Segment Start: DATA SUPPLIED

import Summits.SmoothPoincare4.SmoothPoincare4.Theorems.SblfDescentRungOneDefs
import Literature.Topology.FourManifolds.TorusDiffeoLoops
import HarnessLib

/-!
# Assembly check: `helper_sliceGluing_torusAngular` from the leaves
`helper_sliceGluing_rigidCollar` (σ = ±1), `helper_sliceGluing_vanishingDegree` (F0) and
`helper_sliceGluing_discExtension` (DX) — crux `RungOne`, line `Sketch` (lead, reshape 6).
The three leaves are stated (sorried) exactly as registered; the assembly is sorry-free.
-/

noncomputable section

set_option linter.dupNamespace false

namespace Summit.SmoothPoincare4.SmoothPoincare4.Cruxes.RungOne.Sketch

open Set Function
open scoped _root_.Manifold _root_.ContDiff _root_.Topology RealInnerProductSpace
open Literature.Topology.FourManifolds

attribute [local instance] Literature.Topology.FourManifolds.fact_finrank_euclideanSpace_succ

/-! ## Scratch: the remaining brick statements and the assembly of `torusAngular` -/

/-- notation -/
local notation "𝔼 " n:arg => EuclideanSpace ℝ (Fin n)
/-- notation -/
local notation "𝕊²" => (Metric.sphere (0 : EuclideanSpace ℝ (Fin 3)) (1 : ℝ))

open Literature.AlgebraicTopology.SingularHomology

/-- F0 -/
theorem helper_sliceGluing_vanishingDegree : ∀ (X : Type) [TopologicalSpace X] [T2Space X] [SecondCountableTopology X] [CompactSpace X] [ChartedSpace (𝔼 4) X] [IsManifold (𝓡 4) ∞ X] [SimplyConnectedSpace X] (o : SmoothOrientation (𝓡 4) X) (f : X → 𝕊²), IsSimplifiedBrokenLefschetzFibration o f ∅ 0 → f '' ({p : X | ¬ Surjective (mfderiv (𝓡 4) (𝓡 2) f p)} \ (↑(∅ : Finset X) : Set X)) = sphereEquator 1 → ∀ (v : 𝕊²), (v : 𝔼 3) 0 = 0 → (v : 𝔼 3) 1 = 0 → (∀ y : 𝕊², ⟪(y : 𝔼 3), (v : 𝔼 3)⟫ < 0 → (∀ q, f q = y → Surjective (mfderiv (𝓡 4) (𝓡 2) f q)) ∧ Nonempty ((Fin (2 * 0) → ℤ) ≃ₗ[ℤ] singularHomology ℤ ℤ ↥(f ⁻¹' {y}) 1)) → (∀ y : 𝕊², ⟪(y : 𝔼 3), ((-v : 𝕊²) : 𝔼 3)⟫ < 0 → (∀ q, f q = y → Surjective (mfderiv (𝓡 4) (𝓡 2) f q)) ∧ Nonempty ((Fin (2 * (0 + 1)) → ℤ) ≃ₗ[ℤ] singularHomology ℤ ℤ ↥(f ⁻¹' {y}) 1)) → ∀ (ε : ℝ) (ν : (Metric.sphere (0 : 𝔼 2) 1) × 𝔼 3 → X), IsFoldTube f v ε ν → ∀ (Fb : Type) [TopologicalSpace Fb] [T2Space Fb] [SecondCountableTopology Fb] [CompactSpace Fb] [ConnectedSpace Fb] [ChartedSpace (𝔼 2) Fb] [IsManifold (𝓡 2) ∞ Fb] (ιT : Fb × 𝔼 2 → X), IsTorusSideProduct f v ιT → ∀ (s₁ s₂ ε₂ s₁' s₂' ε₂' : ℝ) (ιC ιC' : ((Metric.sphere (0 : 𝔼 2) 1) × (Metric.sphere (0 : 𝔼 2) 1)) × ((Metric.sphere (0 : 𝔼 2) 1) × ℝ) → X) (aC bC aC' bC' : X → Metric.sphere (0 : 𝔼 2) 1), IsRigidCollar f v ν 1 Real.arctan s₁ s₂ ε₂ ιC aC bC → IsRigidCollar f v ν (-1) Real.arctan s₁' s₂' ε₂' ιC' aC' bC' → ε₂ ≤ ε → ε₂' ≤ ε → (∀ (θ : Fb) (R : ℝ), 0 < R → (∀ t : ℝ, s₁ < (v : 𝔼 3) 2 * ((f (ιT (θ, R • ((circlePt t : Metric.sphere (0 : 𝔼 2) 1) : 𝔼 2))) : 𝕊²) : 𝔼 3) 2 ∧ (v : 𝔼 3) 2 * ((f (ιT (θ, R • ((circlePt t : Metric.sphere (0 : 𝔼 2) 1) : 𝔼 2))) : 𝕊²) : 𝔼 3) 2 < s₂) → ∃ L : ℝ → ℝ, Continuous L ∧ (∀ t, L (t + 1) = L t) ∧ ∀ t : ℝ, aC (ιT (θ, R • ((circlePt t : Metric.sphere (0 : 𝔼 2) 1) : 𝔼 2))) = circlePt (L t)) ∨ (∀ (θ : Fb) (R : ℝ), 0 < R → (∀ t : ℝ, s₁' < (v : 𝔼 3) 2 * ((f (ιT (θ, R • ((circlePt t : Metric.sphere (0 : 𝔼 2) 1) : 𝔼 2))) : 𝕊²) : 𝔼 3) 2 ∧ (v : 𝔼 3) 2 * ((f (ιT (θ, R • ((circlePt t : Metric.sphere (0 : 𝔼 2) 1) : 𝔼 2))) : 𝕊²) : 𝔼 3) 2 < s₂') → ∃ L : ℝ → ℝ, Continuous L ∧ (∀ t, L (t + 1) = L t) ∧ ∀ t : ℝ, aC' (ιT (θ, R • ((circlePt t : Metric.sphere (0 : 𝔼 2) 1) : 𝔼 2))) = circlePt (L t)) := by
  sorry

/-- DX -/
theorem helper_sliceGluing_discExtension : gramain_loopHomotopy_translationLoop_torus → ∀ (X : Type) [TopologicalSpace X] [T2Space X] [SecondCountableTopology X] [CompactSpace X] [ChartedSpace (𝔼 4) X] [IsManifold (𝓡 4) ∞ X] (o : SmoothOrientation (𝓡 4) X) (f : X → 𝕊²), IsSimplifiedBrokenLefschetzFibration o f ∅ 0 → f '' ({p : X | ¬ Surjective (mfderiv (𝓡 4) (𝓡 2) f p)} \ (↑(∅ : Finset X) : Set X)) = sphereEquator 1 → ∀ (v : 𝕊²), (v : 𝔼 3) 0 = 0 → (v : 𝔼 3) 1 = 0 → (∀ y : 𝕊², ⟪(y : 𝔼 3), (v : 𝔼 3)⟫ < 0 → (∀ q, f q = y → Surjective (mfderiv (𝓡 4) (𝓡 2) f q)) ∧ Nonempty ((Fin (2 * 0) → ℤ) ≃ₗ[ℤ] singularHomology ℤ ℤ ↥(f ⁻¹' {y}) 1)) → (∀ y : 𝕊², ⟪(y : 𝔼 3), ((-v : 𝕊²) : 𝔼 3)⟫ < 0 → (∀ q, f q = y → Surjective (mfderiv (𝓡 4) (𝓡 2) f q)) ∧ Nonempty ((Fin (2 * (0 + 1)) → ℤ) ≃ₗ[ℤ] singularHomology ℤ ℤ ↥(f ⁻¹' {y}) 1)) → ∀ (ε : ℝ) (ν : (Metric.sphere (0 : 𝔼 2) 1) × 𝔼 3 → X), IsFoldTube f v ε ν → ∀ (Fb : Type) [TopologicalSpace Fb] [T2Space Fb] [SecondCountableTopology Fb] [CompactSpace Fb] [ConnectedSpace Fb] [ChartedSpace (𝔼 2) Fb] [IsManifold (𝓡 2) ∞ Fb] (ιT : Fb × 𝔼 2 → X), IsTorusSideProduct f v ιT → ∀ (σ s₁ s₂ ε₂ : ℝ) (ιC : ((Metric.sphere (0 : 𝔼 2) 1) × (Metric.sphere (0 : 𝔼 2) 1)) × ((Metric.sphere (0 : 𝔼 2) 1) × ℝ) → X) (aC bC : X → Metric.sphere (0 : 𝔼 2) 1), (σ = 1 ∨ σ = -1) → IsRigidCollar f v ν σ Real.arctan s₁ s₂ ε₂ ιC aC bC → ε₂ ≤ ε → (∀ (θ : Fb) (R : ℝ), 0 < R → (∀ t : ℝ, s₁ < (v : 𝔼 3) 2 * ((f (ιT (θ, R • ((circlePt t : Metric.sphere (0 : 𝔼 2) 1) : 𝔼 2))) : 𝕊²) : 𝔼 3) 2 ∧ (v : 𝔼 3) 2 * ((f (ιT (θ, R • ((circlePt t : Metric.sphere (0 : 𝔼 2) 1) : 𝔼 2))) : 𝕊²) : 𝔼 3) 2 < s₂) → ∃ L : ℝ → ℝ, Continuous L ∧ (∀ t, L (t + 1) = L t) ∧ ∀ t : ℝ, aC (ιT (θ, R • ((circlePt t : Metric.sphere (0 : 𝔼 2) 1) : 𝔼 2))) = circlePt (L t)) → ∃ (sA sB : ℝ) (A : X → Metric.sphere (0 : 𝔼 2) 1), IsTorusAngular f v ν σ sA sB ε₂ A ∧ (∀ (u : Metric.sphere (0 : 𝔼 2) 1) (x : 𝔼 3) (z : X), x ∈ Metric.ball (0 : 𝔼 3) ε₂ → sA < x 0 ^ 2 + x 1 ^ 2 - x 2 ^ 2 → x 0 ^ 2 + x 1 ^ 2 - x 2 ^ 2 < sB → f z = f (ν (u, x)) → A z = A (ν (u, x)) → z ∈ ν '' ({u} ×ˢ Metric.ball (0 : 𝔼 3) ε₂)) := by
  sorry

/-- collar (registered, expanded form) -/
theorem helper_sliceGluing_rigidCollar : ∀ (X : Type) [TopologicalSpace X] [T2Space X] [SecondCountableTopology X] [CompactSpace X] [ChartedSpace (𝔼 4) X] [IsManifold (𝓡 4) ∞ X] (o : SmoothOrientation (𝓡 4) X) (f : X → 𝕊²), IsSimplifiedBrokenLefschetzFibration o f ∅ 0 → f '' ({p : X | ¬ Surjective (mfderiv (𝓡 4) (𝓡 2) f p)} \ (↑(∅ : Finset X) : Set X)) = sphereEquator 1 → ∀ (v : 𝕊²), (v : 𝔼 3) 0 = 0 → (v : 𝔼 3) 1 = 0 → (∀ y : 𝕊², ⟪(y : 𝔼 3), (v : 𝔼 3)⟫ < 0 → (∀ q, f q = y → Surjective (mfderiv (𝓡 4) (𝓡 2) f q)) ∧ Nonempty ((Fin (2 * 0) → ℤ) ≃ₗ[ℤ] singularHomology ℤ ℤ ↥(f ⁻¹' {y}) 1)) → (∀ y : 𝕊², ⟪(y : 𝔼 3), ((-v : 𝕊²) : 𝔼 3)⟫ < 0 → (∀ q, f q = y → Surjective (mfderiv (𝓡 4) (𝓡 2) f q)) ∧ Nonempty ((Fin (2 * (0 + 1)) → ℤ) ≃ₗ[ℤ] singularHomology ℤ ℤ ↥(f ⁻¹' {y}) 1)) → ∀ (ε : ℝ) (ν : (Metric.sphere (0 : 𝔼 2) 1) × 𝔼 3 → X), 0 < ε → ε < 1 → ContMDiffOn ((𝓡 1).prod 𝓘(ℝ, 𝔼 3)) (𝓡 4) ∞ ν (Set.univ ×ˢ Metric.ball 0 ε) → Set.InjOn ν (Set.univ ×ˢ Metric.ball 0 ε) → IsOpen (ν '' (Set.univ ×ˢ Metric.ball 0 ε)) → (∀ p : (Metric.sphere (0 : 𝔼 2) 1) × 𝔼 3, p.2 ∈ Metric.ball (0 : 𝔼 3) ε → Function.Injective (mfderiv ((𝓡 1).prod 𝓘(ℝ, 𝔼 3)) (𝓡 4) ν p)) → (∀ q : X, ¬ Surjective (mfderiv (𝓡 4) (𝓡 2) f q) ↔ ∃ u, ν (u, 0) = q) → (∀ (u : Metric.sphere (0 : 𝔼 2) 1) (x : 𝔼 3), x ∈ Metric.ball (0 : 𝔼 3) ε → ((f (ν (u, x)) : 𝕊²) : 𝔼 3) 0 = √(1 - (x 0 ^ 2 + x 1 ^ 2 - x 2 ^ 2) ^ 2) * (u : 𝔼 2) 0 ∧ ((f (ν (u, x)) : 𝕊²) : 𝔼 3) 1 = √(1 - (x 0 ^ 2 + x 1 ^ 2 - x 2 ^ 2) ^ 2) * (u : 𝔼 2) 1 ∧ ((f (ν (u, x)) : 𝕊²) : 𝔼 3) 2 = (v : 𝔼 3) 2 * (x 0 ^ 2 + x 1 ^ 2 - x 2 ^ 2)) → ∀ (σ : ℝ) (g : ℝ → ℝ), (σ = 1 ∨ σ = -1) → ContDiff ℝ ∞ g → StrictMono g → (∀ t, 0 < deriv g t) → g 0 = 0 → (∀ t, |g t| < Real.pi / 2) → ∃ (s₁ s₂ ε₂ : ℝ) (ιC : ((Metric.sphere (0 : 𝔼 2) 1) × (Metric.sphere (0 : 𝔼 2) 1)) × ((Metric.sphere (0 : 𝔼 2) 1) × ℝ) → X) (aC bC : X → (Metric.sphere (0 : 𝔼 2) 1)), 0 < s₁ ∧ s₁ < s₂ ∧ 0 < ε₂ ∧ ε₂ ≤ ε ∧ s₂ < ε₂ ^ 2 / 4 ∧ ContMDiffOn (((𝓡 1).prod (𝓡 1)).prod ((𝓡 1).prod 𝓘(ℝ, ℝ))) (𝓡 4) ∞ ιC (Set.univ ×ˢ (Set.univ ×ˢ Set.Ioo s₁ s₂)) ∧ (∀ (a b u : Metric.sphere (0 : 𝔼 2) 1) (s : ℝ), s₁ < s → s < s₂ → ((f (ιC ((a, b), (u, s))) : 𝕊²) : 𝔼 3) 0 = √(1 - s ^ 2) * (u : 𝔼 2) 0 ∧ ((f (ιC ((a, b), (u, s))) : 𝕊²) : 𝔼 3) 1 = √(1 - s ^ 2) * (u : 𝔼 2) 1 ∧ ((f (ιC ((a, b), (u, s))) : 𝕊²) : 𝔼 3) 2 = (v : 𝔼 3) 2 * s ∧ aC (ιC ((a, b), (u, s))) = a ∧ bC (ιC ((a, b), (u, s))) = b) ∧ ContMDiffOn (𝓡 4) (𝓡 1) ∞ aC {x | s₁ < (v : 𝔼 3) 2 * ((f x : 𝕊²) : 𝔼 3) 2 ∧ (v : 𝔼 3) 2 * ((f x : 𝕊²) : 𝔼 3) 2 < s₂} ∧ ContMDiffOn (𝓡 4) (𝓡 1) ∞ bC {x | s₁ < (v : 𝔼 3) 2 * ((f x : 𝕊²) : 𝔼 3) 2 ∧ (v : 𝔼 3) 2 * ((f x : 𝕊²) : 𝔼 3) 2 < s₂} ∧ (∀ x : X, s₁ < (v : 𝔼 3) 2 * ((f x : 𝕊²) : 𝔼 3) 2 → (v : 𝔼 3) 2 * ((f x : 𝕊²) : 𝔼 3) 2 < s₂ → ∃ u : Metric.sphere (0 : 𝔼 2) 1, ιC ((aC x, bC x), (u, (v : 𝔼 3) 2 * ((f x : 𝕊²) : 𝔼 3) 2)) = x) ∧ (∀ (u : Metric.sphere (0 : 𝔼 2) 1) (x : 𝔼 3), x ∈ Metric.ball (0 : 𝔼 3) ε₂ → s₁ < x 0 ^ 2 + x 1 ^ 2 - x 2 ^ 2 → x 0 ^ 2 + x 1 ^ 2 - x 2 ^ 2 < s₂ → ((aC (ν (u, x)) : Metric.sphere (0 : 𝔼 2) 1) : 𝔼 2) 0 = Real.cos (g (x 2)) * (u : 𝔼 2) 0 + σ * Real.sin (g (x 2)) * (u : 𝔼 2) 1 ∧ ((aC (ν (u, x)) : Metric.sphere (0 : 𝔼 2) 1) : 𝔼 2) 1 = -Real.sin (g (x 2)) * (u : 𝔼 2) 0 + σ * Real.cos (g (x 2)) * (u : 𝔼 2) 1) := by
  sorry

/-- Ang from collar ×2 + F0 + DX. -/
theorem helper_sliceGluing_torusAngular : gramain_loopHomotopy_translationLoop_torus → ∀ (X : Type) [TopologicalSpace X] [T2Space X] [SecondCountableTopology X] [CompactSpace X] [ChartedSpace (𝔼 4) X] [IsManifold (𝓡 4) ∞ X] [SimplyConnectedSpace X] (o : SmoothOrientation (𝓡 4) X) (f : X → 𝕊²), IsSimplifiedBrokenLefschetzFibration o f ∅ 0 → f '' ({p : X | ¬ Surjective (mfderiv (𝓡 4) (𝓡 2) f p)} \ (↑(∅ : Finset X) : Set X)) = sphereEquator 1 → ∀ (v : 𝕊²), (v : 𝔼 3) 0 = 0 → (v : 𝔼 3) 1 = 0 → (∀ y : 𝕊², ⟪(y : 𝔼 3), (v : 𝔼 3)⟫ < 0 → (∀ q, f q = y → Surjective (mfderiv (𝓡 4) (𝓡 2) f q)) ∧ Nonempty ((Fin (2 * 0) → ℤ) ≃ₗ[ℤ] singularHomology ℤ ℤ ↥(f ⁻¹' {y}) 1)) → (∀ y : 𝕊², ⟪(y : 𝔼 3), ((-v : 𝕊²) : 𝔼 3)⟫ < 0 → (∀ q, f q = y → Surjective (mfderiv (𝓡 4) (𝓡 2) f q)) ∧ Nonempty ((Fin (2 * (0 + 1)) → ℤ) ≃ₗ[ℤ] singularHomology ℤ ℤ ↥(f ⁻¹' {y}) 1)) → ∀ (ε : ℝ) (ν : (Metric.sphere (0 : 𝔼 2) 1) × 𝔼 3 → X), 0 < ε → ε < 1 → ContMDiffOn ((𝓡 1).prod 𝓘(ℝ, 𝔼 3)) (𝓡 4) ∞ ν (Set.univ ×ˢ Metric.ball 0 ε) → Set.InjOn ν (Set.univ ×ˢ Metric.ball 0 ε) → IsOpen (ν '' (Set.univ ×ˢ Metric.ball 0 ε)) → (∀ p : (Metric.sphere (0 : 𝔼 2) 1) × 𝔼 3, p.2 ∈ Metric.ball (0 : 𝔼 3) ε → Function.Injective (mfderiv ((𝓡 1).prod 𝓘(ℝ, 𝔼 3)) (𝓡 4) ν p)) → (∀ q : X, ¬ Surjective (mfderiv (𝓡 4) (𝓡 2) f q) ↔ ∃ u, ν (u, 0) = q) → (∀ (u : Metric.sphere (0 : 𝔼 2) 1) (x : 𝔼 3), x ∈ Metric.ball (0 : 𝔼 3) ε → ((f (ν (u, x)) : 𝕊²) : 𝔼 3) 0 = √(1 - (x 0 ^ 2 + x 1 ^ 2 - x 2 ^ 2) ^ 2) * (u : 𝔼 2) 0 ∧ ((f (ν (u, x)) : 𝕊²) : 𝔼 3) 1 = √(1 - (x 0 ^ 2 + x 1 ^ 2 - x 2 ^ 2) ^ 2) * (u : 𝔼 2) 1 ∧ ((f (ν (u, x)) : 𝕊²) : 𝔼 3) 2 = (v : 𝔼 3) 2 * (x 0 ^ 2 + x 1 ^ 2 - x 2 ^ 2)) → ∃ (σ sA sB ε₂ : ℝ) (A : X → (Metric.sphere (0 : 𝔼 2) 1)), (σ = 1 ∨ σ = -1) ∧ 0 < sA ∧ sA < sB ∧ 0 < ε₂ ∧ ε₂ ≤ ε ∧ sB < ε₂ ^ 2 / 4 ∧ ContMDiffOn (𝓡 4) (𝓡 1) ∞ A {x | sA < (v : 𝔼 3) 2 * ((f x : 𝕊²) : 𝔼 3) 2} ∧ (∀ x : X, sA < (v : 𝔼 3) 2 * ((f x : 𝕊²) : 𝔼 3) 2 → ∃ y : 𝔼 4, mfderiv (𝓡 4) (𝓡 2) f x y = 0 ∧ mfderiv (𝓡 4) (𝓡 1) A x y ≠ 0) ∧ (∀ (u : Metric.sphere (0 : 𝔼 2) 1) (x : 𝔼 3), x ∈ Metric.ball (0 : 𝔼 3) ε₂ → sA < x 0 ^ 2 + x 1 ^ 2 - x 2 ^ 2 → x 0 ^ 2 + x 1 ^ 2 - x 2 ^ 2 < sB → ((A (ν (u, x)) : Metric.sphere (0 : 𝔼 2) 1) : 𝔼 2) 0 = Real.cos (Real.arctan (x 2)) * (u : 𝔼 2) 0 + σ * Real.sin (Real.arctan (x 2)) * (u : 𝔼 2) 1 ∧ ((A (ν (u, x)) : Metric.sphere (0 : 𝔼 2) 1) : 𝔼 2) 1 = -Real.sin (Real.arctan (x 2)) * (u : 𝔼 2) 0 + σ * Real.cos (Real.arctan (x 2)) * (u : 𝔼 2) 1) ∧ (∀ (u : Metric.sphere (0 : 𝔼 2) 1) (x : 𝔼 3) (z : X), x ∈ Metric.ball (0 : 𝔼 3) ε₂ → sA < x 0 ^ 2 + x 1 ^ 2 - x 2 ^ 2 → x 0 ^ 2 + x 1 ^ 2 - x 2 ^ 2 < sB → f z = f (ν (u, x)) → A z = A (ν (u, x)) → z ∈ ν '' ({u} ×ˢ Metric.ball (0 : 𝔼 3) ε₂)) := by
  intro hEE X _ _ _ _ _ _ _ o f hf hC v hv0 hv1 hlo hhi ε ν hε hε1 hνs hνi hνo hνd hνz hνf
  have hT : IsFoldTube f v ε ν := ⟨hε, hε1, hνs, hνi, hνo, hνd, hνz, hνf⟩
  have hg : ContDiff ℝ ∞ Real.arctan := Real.contDiff_arctan
  have hgm : StrictMono Real.arctan := Real.arctan_strictMono
  have hg0 : Real.arctan 0 = 0 := Real.arctan_zero
  have hgb : ∀ t, |Real.arctan t| < Real.pi / 2 := fun t =>
    abs_lt.2 ⟨Real.neg_pi_div_two_lt_arctan t, Real.arctan_lt_pi_div_two t⟩
  have hgd : ∀ t, 0 < deriv Real.arctan t := fun t => by
    rw [Real.deriv_arctan]; positivity
  -- rigid collars for both signs
  obtain ⟨s₁, s₂, ε₂, ιC, aC, bC, h1, h2, h3, h4, h5, h6, h7, h8, h9, h10, h11⟩ :=
    helper_sliceGluing_rigidCollar X o f hf hC v hv0 hv1 hlo hhi ε ν hε hε1 hνs hνi hνo hνd hνz hνf
      1 Real.arctan (Or.inl rfl) hg hgm hgd hg0 hgb
  obtain ⟨s₁', s₂', ε₂', ιC', aC', bC', h1', h2', h3', h4', h5', h6', h7', h8', h9', h10', h11'⟩ :=
    helper_sliceGluing_rigidCollar X o f hf hC v hv0 hv1 hlo hhi ε ν hε hε1 hνs hνi hνo hνd hνz hνf
      (-1) Real.arctan (Or.inr rfl) hg hgm hgd hg0 hgb
  have hRC : IsRigidCollar f v ν 1 Real.arctan s₁ s₂ ε₂ ιC aC bC :=
    ⟨h1, h2, h3, h5, h6, h7, h8, h9, h10, fun u x hx ha hb => ?_⟩
  swap
  · obtain ⟨e0, e1⟩ := h11 u x hx ha hb
    ext i; fin_cases i
    · simpa using e0
    · simpa using e1
  have hRC' : IsRigidCollar f v ν (-1) Real.arctan s₁' s₂' ε₂' ιC' aC' bC' :=
    ⟨h1', h2', h3', h5', h6', h7', h8', h9', h10', fun u x hx ha hb => ?_⟩
  swap
  · obtain ⟨e0, e1⟩ := h11' u x hx ha hb
    ext i; fin_cases i
    · simpa using e0
    · simpa using e1
  -- the torus side as a product
  obtain ⟨Fb, _, _, _, _, _, _, _, ιT, hemb, hrange, hι0, hι0r, hιf⟩ :=
    hf.exists_isSmoothEmbedding_prod_range_eq_preimage_hemisphere hC (-v) (by simpa using hv0)
      (by simpa using hv1)
  have hneg : -(-v) = v := neg_neg v
  have hTS : IsTorusSideProduct f v ιT := ⟨hemb, hrange, hι0, hι0r, hιf⟩
  -- the degree of the loop of vanishing cycles is `±1` for one of the two signs
  rcases helper_sliceGluing_vanishingDegree X o f hf hC v hv0 hv1 hlo hhi ε ν hT Fb ιT hTS s₁ s₂ ε₂
      s₁' s₂' ε₂' ιC ιC' aC bC aC' bC' hRC hRC' h4 h4' with hL | hL
  · obtain ⟨sA, sB, A, hA, hAlev⟩ := helper_sliceGluing_discExtension hEE X o f hf hC v hv0 hv1 hlo hhi ε ν
      hT Fb ιT hTS 1 s₁ s₂ ε₂ ιC aC bC (Or.inl rfl) hRC h4 hL
    refine ⟨1, sA, sB, ε₂, A, Or.inl rfl, hA.pos, hA.lt, hA.ε₂_pos, h4, hA.lt_sq, hA.contMDiffOn,
      hA.submersive, fun u x hx ha hb => ?_, hAlev⟩
    have e := hA.rigid u x hx ha hb
    exact ⟨by simpa using congrArg (fun z : 𝔼 2 => z 0) e,
      by simpa using congrArg (fun z : 𝔼 2 => z 1) e⟩
  · obtain ⟨sA, sB, A, hA, hAlev⟩ := helper_sliceGluing_discExtension hEE X o f hf hC v hv0 hv1 hlo hhi ε ν
      hT Fb ιT hTS (-1) s₁' s₂' ε₂' ιC' aC' bC' (Or.inr rfl) hRC' h4' hL
    refine ⟨-1, sA, sB, ε₂', A, Or.inr rfl, hA.pos, hA.lt, hA.ε₂_pos, h4', hA.lt_sq, hA.contMDiffOn,
      hA.submersive, fun u x hx ha hb => ?_, hAlev⟩
    have e := hA.rigid u x hx ha hb
    exact ⟨by simpa using congrArg (fun z : 𝔼 2 => z 0) e,
      by simpa using congrArg (fun z : 𝔼 2 => z 1) e⟩

end Summit.SmoothPoincare4.SmoothPoincare4.Cruxes.RungOne.Sketch

end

Segment End: DATA SUPPLIED

» **TASK ITEM**
Copy each line of the listing that holds the word "Cruxes".

» **OUTPUT FOR THIS TASK**
namespace Summit.SmoothPoincare4.SmoothPoincare4.Cruxes.RungOne.Sketch
end Summit.SmoothPoincare4.SmoothPoincare4.Cruxes.RungOne.Sketch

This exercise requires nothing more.